EXERCISE DETAILS - Repeat the listing in full. Nothing may be added or left out.

EXERCISE MATERIAL -
********************

import Literature.Geometry.Lorentzian.KerrRedShiftEstimatePolyPrelims
import Literature.Geometry.Lorentzian.KerrRedShiftCoercivityPoly
import HarnessLib

/-!
# The red-shift estimate between admissible graph leaves with κ-EXPLICIT constants, I: the weighted
# estimate at fixed receding parameter (DRSR Prop. 4.5.2, κ-tracked)
(namespace `Literature.Geometry.Lorentzian.Kerr`.)

`Kerr.redShift_weighted_estimate` (`KerrRedShiftEstimate.lean`) proves DRSR Prop. 4.5.2 at fixed receding
parameter with `∃ η₀(M, a)` and `∃ A, C` chosen after `a` by compactness. This file re-runs the SAME
proof with the explicit inputs of `KerrRedShiftCoercivityPoly.lean` (coercivity `κ/4000` on the collar
`r₊ ≤ r ≤ r₊ + M²κ/4096` for `h₁ = f₁ = 512/(M²κ)`), `KerrRedShiftTimelikePoly.lean` (timelike,
transversal), `KerrRedShiftEstimatePolyPrelims.lean` (`|N^μ| ≤ 4`) and the uniform background bound
`Kerr.abs_fderiv_surgeryBackground_rPlus_le` (`D = (4640 + 80C_σ)/M`):

* `Kerr.redShift_weighted_estimate_poly` — for `|a| < M`, a bound `C_σ` of `|σ'|` and every width
  `0 < η ≤ M²κ/4096` there are `A`, `C` with `1/(6 + (48000(160D + 1) + 8000)/κ) ≤ A`, `C ≤ 1200`, and
  the weighted estimate of `Kerr.redShift_weighted_estimate` (same statement, same proof).
The constant `A⁻¹` is thus LINEAR in `κ⁻¹` and the width is LINEAR in `κ`.

## References
* M. Dafermos, I. Rodnianski, Y. Shlapentokh-Rothman, arXiv:1402.7034, §2.3.2, Prop. 4.5.2, §13.2
  (key `DafermosRodnianskiShlapentokhrothman2014`).
* M. Dafermos, I. Rodnianski, arXiv:0811.0354, §3.3.3, Thm. 7.1 (key `DafermosRodnianski2008`).
-/

noncomputable section

open Set Filter Metric MeasureTheory
open scoped Topology ENNReal

namespace Literature.Geometry.Lorentzian

namespace Kerr

variable {M a : ℝ} {x : E4}

/-- The lower bound for the constant `A = min(ε₀/6, b₁/2)`, `ε₀ = min 1 (b₁/(2(32(1 + B)D + 1)))`,
`b₁ = κ/4000` of the weighted red-shift estimate: `1/(6 + (48000(160D + 1) + 8000)/κ) ≤ A` for
`0 ≤ B ≤ 4`, `0 ≤ D`, `0 < κ`. [folklore] -/
theorem redShift_polyA_lower {B D κ : ℝ} (hκ : 0 < κ) (hB0 : 0 ≤ B) (hB4 : B ≤ 4) (hD0 : 0 ≤ D) :
    1 / (6 + (48000 * (160 * D + 1) + 8000) / κ) ≤
      min (min 1 (κ / 4000 / (2 * (32 * (1 + B) * D + 1))) / 6) (κ / 4000 / 2) := by
  have hY0 : 0 < 2 * (32 * (1 + B) * D + 1) := by positivity
  have hYle : 2 * (32 * (1 + B) * D + 1) ≤ 2 * (160 * D + 1) := by nlinarith only [hB4, hD0, hB0]
  have hden : 0 < 6 + (48000 * (160 * D + 1) + 8000) / κ := by positivity
  have hP0 : 0 ≤ 48000 * (160 * D + 1) / κ := by positivity
  have hQ0 : 0 ≤ 8000 / κ := by positivity
  have hsplit : (48000 * (160 * D + 1) + 8000) / κ = 48000 * (160 * D + 1) / κ + 8000 / κ := add_div _ _ _
  rw [div_le_iff₀ hden, min_mul_of_nonneg _ _ hden.le]
  apply le_min
  · rcases le_total 1 (κ / 4000 / (2 * (32 * (1 + B) * D + 1))) with h1 | h1
    · rw [min_eq_left h1]; linarith only [hP0, hQ0, hsplit]
    · rw [min_eq_right h1]
      have h2 : 1 ≤ κ / 4000 / (2 * (32 * (1 + B) * D + 1)) / 6 * (48000 * (160 * D + 1) / κ) := by
        rw [show κ / 4000 / (2 * (32 * (1 + B) * D + 1)) / 6 * (48000 * (160 * D + 1) / κ) =
            2 * (160 * D + 1) / (2 * (32 * (1 + B) * D + 1)) by field_simp; ring]
        rwa [one_le_div hY0]
      have h3 : 0 ≤ κ / 4000 / (2 * (32 * (1 + B) * D + 1)) / 6 := by positivity
      have h4 := mul_le_mul_of_nonneg_left (show 48000 * (160 * D + 1) / κ ≤
        6 + (48000 * (160 * D + 1) + 8000) / κ by linarith only [hQ0, hsplit]) h3
      linarith only [h2, h4]
  · have h2 : κ / 4000 / 2 * (8000 / κ) = 1 := by field_simp; ring
    have h4 := mul_le_mul_of_nonneg_left (show 8000 / κ ≤ 6 + (48000 * (160 * D + 1) + 8000) / κ by
      linarith only [hP0, hsplit]) (by positivity : (0 : ℝ) ≤ κ / 4000 / 2)
    linarith only [h2, h4]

********************

RESULT -
import Literature.Geometry.Lorentzian.KerrRedShiftEstimatePolyPrelims
import Literature.Geometry.Lorentzian.KerrRedShiftCoercivityPoly
import HarnessLib

/-!
# The red-shift estimate between admissible graph leaves with κ-EXPLICIT constants, I: the weighted
# estimate at fixed receding parameter (DRSR Prop. 4.5.2, κ-tracked)
(namespace `Literature.Geometry.Lorentzian.Kerr`.)

`Kerr.redShift_weighted_estimate` (`KerrRedShiftEstimate.lean`) proves DRSR Prop. 4.5.2 at fixed receding
parameter with `∃ η₀(M, a)` and `∃ A, C` chosen after `a` by compactness. This file re-runs the SAME
proof with the explicit inputs of `KerrRedShiftCoercivityPoly.lean` (coercivity `κ/4000` on the collar
`r₊ ≤ r ≤ r₊ + M²κ/4096` for `h₁ = f₁ = 512/(M²κ)`), `KerrRedShiftTimelikePoly.lean` (timelike,
transversal), `KerrRedShiftEstimatePolyPrelims.lean` (`|N^μ| ≤ 4`) and the uniform background bound
`Kerr.abs_fderiv_surgeryBackground_rPlus_le` (`D = (4640 + 80C_σ)/M`):

* `Kerr.redShift_weighted_estimate_poly` — for `|a| < M`, a bound `C_σ` of `|σ'|` and every width
  `0 < η ≤ M²κ/4096` there are `A`, `C` with `1/(6 + (48000(160D + 1) + 8000)/κ) ≤ A`, `C ≤ 1200`, and
  the weighted estimate of `Kerr.redShift_weighted_estimate` (same statement, same proof).
The constant `A⁻¹` is thus LINEAR in `κ⁻¹` and the width is LINEAR in `κ`.

## References
* M. Dafermos, I. Rodnianski, Y. Shlapentokh-Rothman, arXiv:1402.7034, §2.3.2, Prop. 4.5.2, §13.2
  (key `DafermosRodnianskiShlapentokhrothman2014`).
* M. Dafermos, I. Rodnianski, arXiv:0811.0354, §3.3.3, Thm. 7.1 (key `DafermosRodnianski2008`).
-/

noncomputable section

open Set Filter Metric MeasureTheory
open scoped Topology ENNReal

namespace Literature.Geometry.Lorentzian

namespace Kerr

variable {M a : ℝ} {x : E4}

/-- The lower bound for the constant `A = min(ε₀/6, b₁/2)`, `ε₀ = min 1 (b₁/(2(32(1 + B)D + 1)))`,
`b₁ = κ/4000` of the weighted red-shift estimate: `1/(6 + (48000(160D + 1) + 8000)/κ) ≤ A` for
`0 ≤ B ≤ 4`, `0 ≤ D`, `0 < κ`. [folklore] -/
theorem redShift_polyA_lower {B D κ : ℝ} (hκ : 0 < κ) (hB0 : 0 ≤ B) (hB4 : B ≤ 4) (hD0 : 0 ≤ D) :
    1 / (6 + (48000 * (160 * D + 1) + 8000) / κ) ≤
      min (min 1 (κ / 4000 / (2 * (32 * (1 + B) * D + 1))) / 6) (κ / 4000 / 2) := by
  have hY0 : 0 < 2 * (32 * (1 + B) * D + 1) := by positivity
  have hYle : 2 * (32 * (1 + B) * D + 1) ≤ 2 * (160 * D + 1) := by nlinarith only [hB4, hD0, hB0]
  have hden : 0 < 6 + (48000 * (160 * D + 1) + 8000) / κ := by positivity
  have hP0 : 0 ≤ 48000 * (160 * D + 1) / κ := by positivity
  have hQ0 : 0 ≤ 8000 / κ := by positivity
  have hsplit : (48000 * (160 * D + 1) + 8000) / κ = 48000 * (160 * D + 1) / κ + 8000 / κ := add_div _ _ _
  rw [div_le_iff₀ hden, min_mul_of_nonneg _ _ hden.le]
  apply le_min
  · rcases le_total 1 (κ / 4000 / (2 * (32 * (1 + B) * D + 1))) with h1 | h1
    · rw [min_eq_left h1]; linarith only [hP0, hQ0, hsplit]
    · rw [min_eq_right h1]
      have h2 : 1 ≤ κ / 4000 / (2 * (32 * (1 + B) * D + 1)) / 6 * (48000 * (160 * D + 1) / κ) := by
        rw [show κ / 4000 / (2 * (32 * (1 + B) * D + 1)) / 6 * (48000 * (160 * D + 1) / κ) =
            2 * (160 * D + 1) / (2 * (32 * (1 + B) * D + 1)) by field_simp; ring]
        rwa [one_le_div hY0]
      have h3 : 0 ≤ κ / 4000 / (2 * (32 * (1 + B) * D + 1)) / 6 := by positivity
      have h4 := mul_le_mul_of_nonneg_left (show 48000 * (160 * D + 1) / κ ≤
        6 + (48000 * (160 * D + 1) + 8000) / κ by linarith only [hQ0, hsplit]) h3
      linarith only [h2, h4]
  · have h2 : κ / 4000 / 2 * (8000 / κ) = 1 := by field_simp; ring
    have h4 := mul_le_mul_of_nonneg_left (show 8000 / κ ≤ 6 + (48000 * (160 * D + 1) + 8000) / κ by
      linarith only [hP0, hsplit]) (by positivity : (0 : ℝ) ≤ κ / 4000 / 2)
    linarith only [h2, h4]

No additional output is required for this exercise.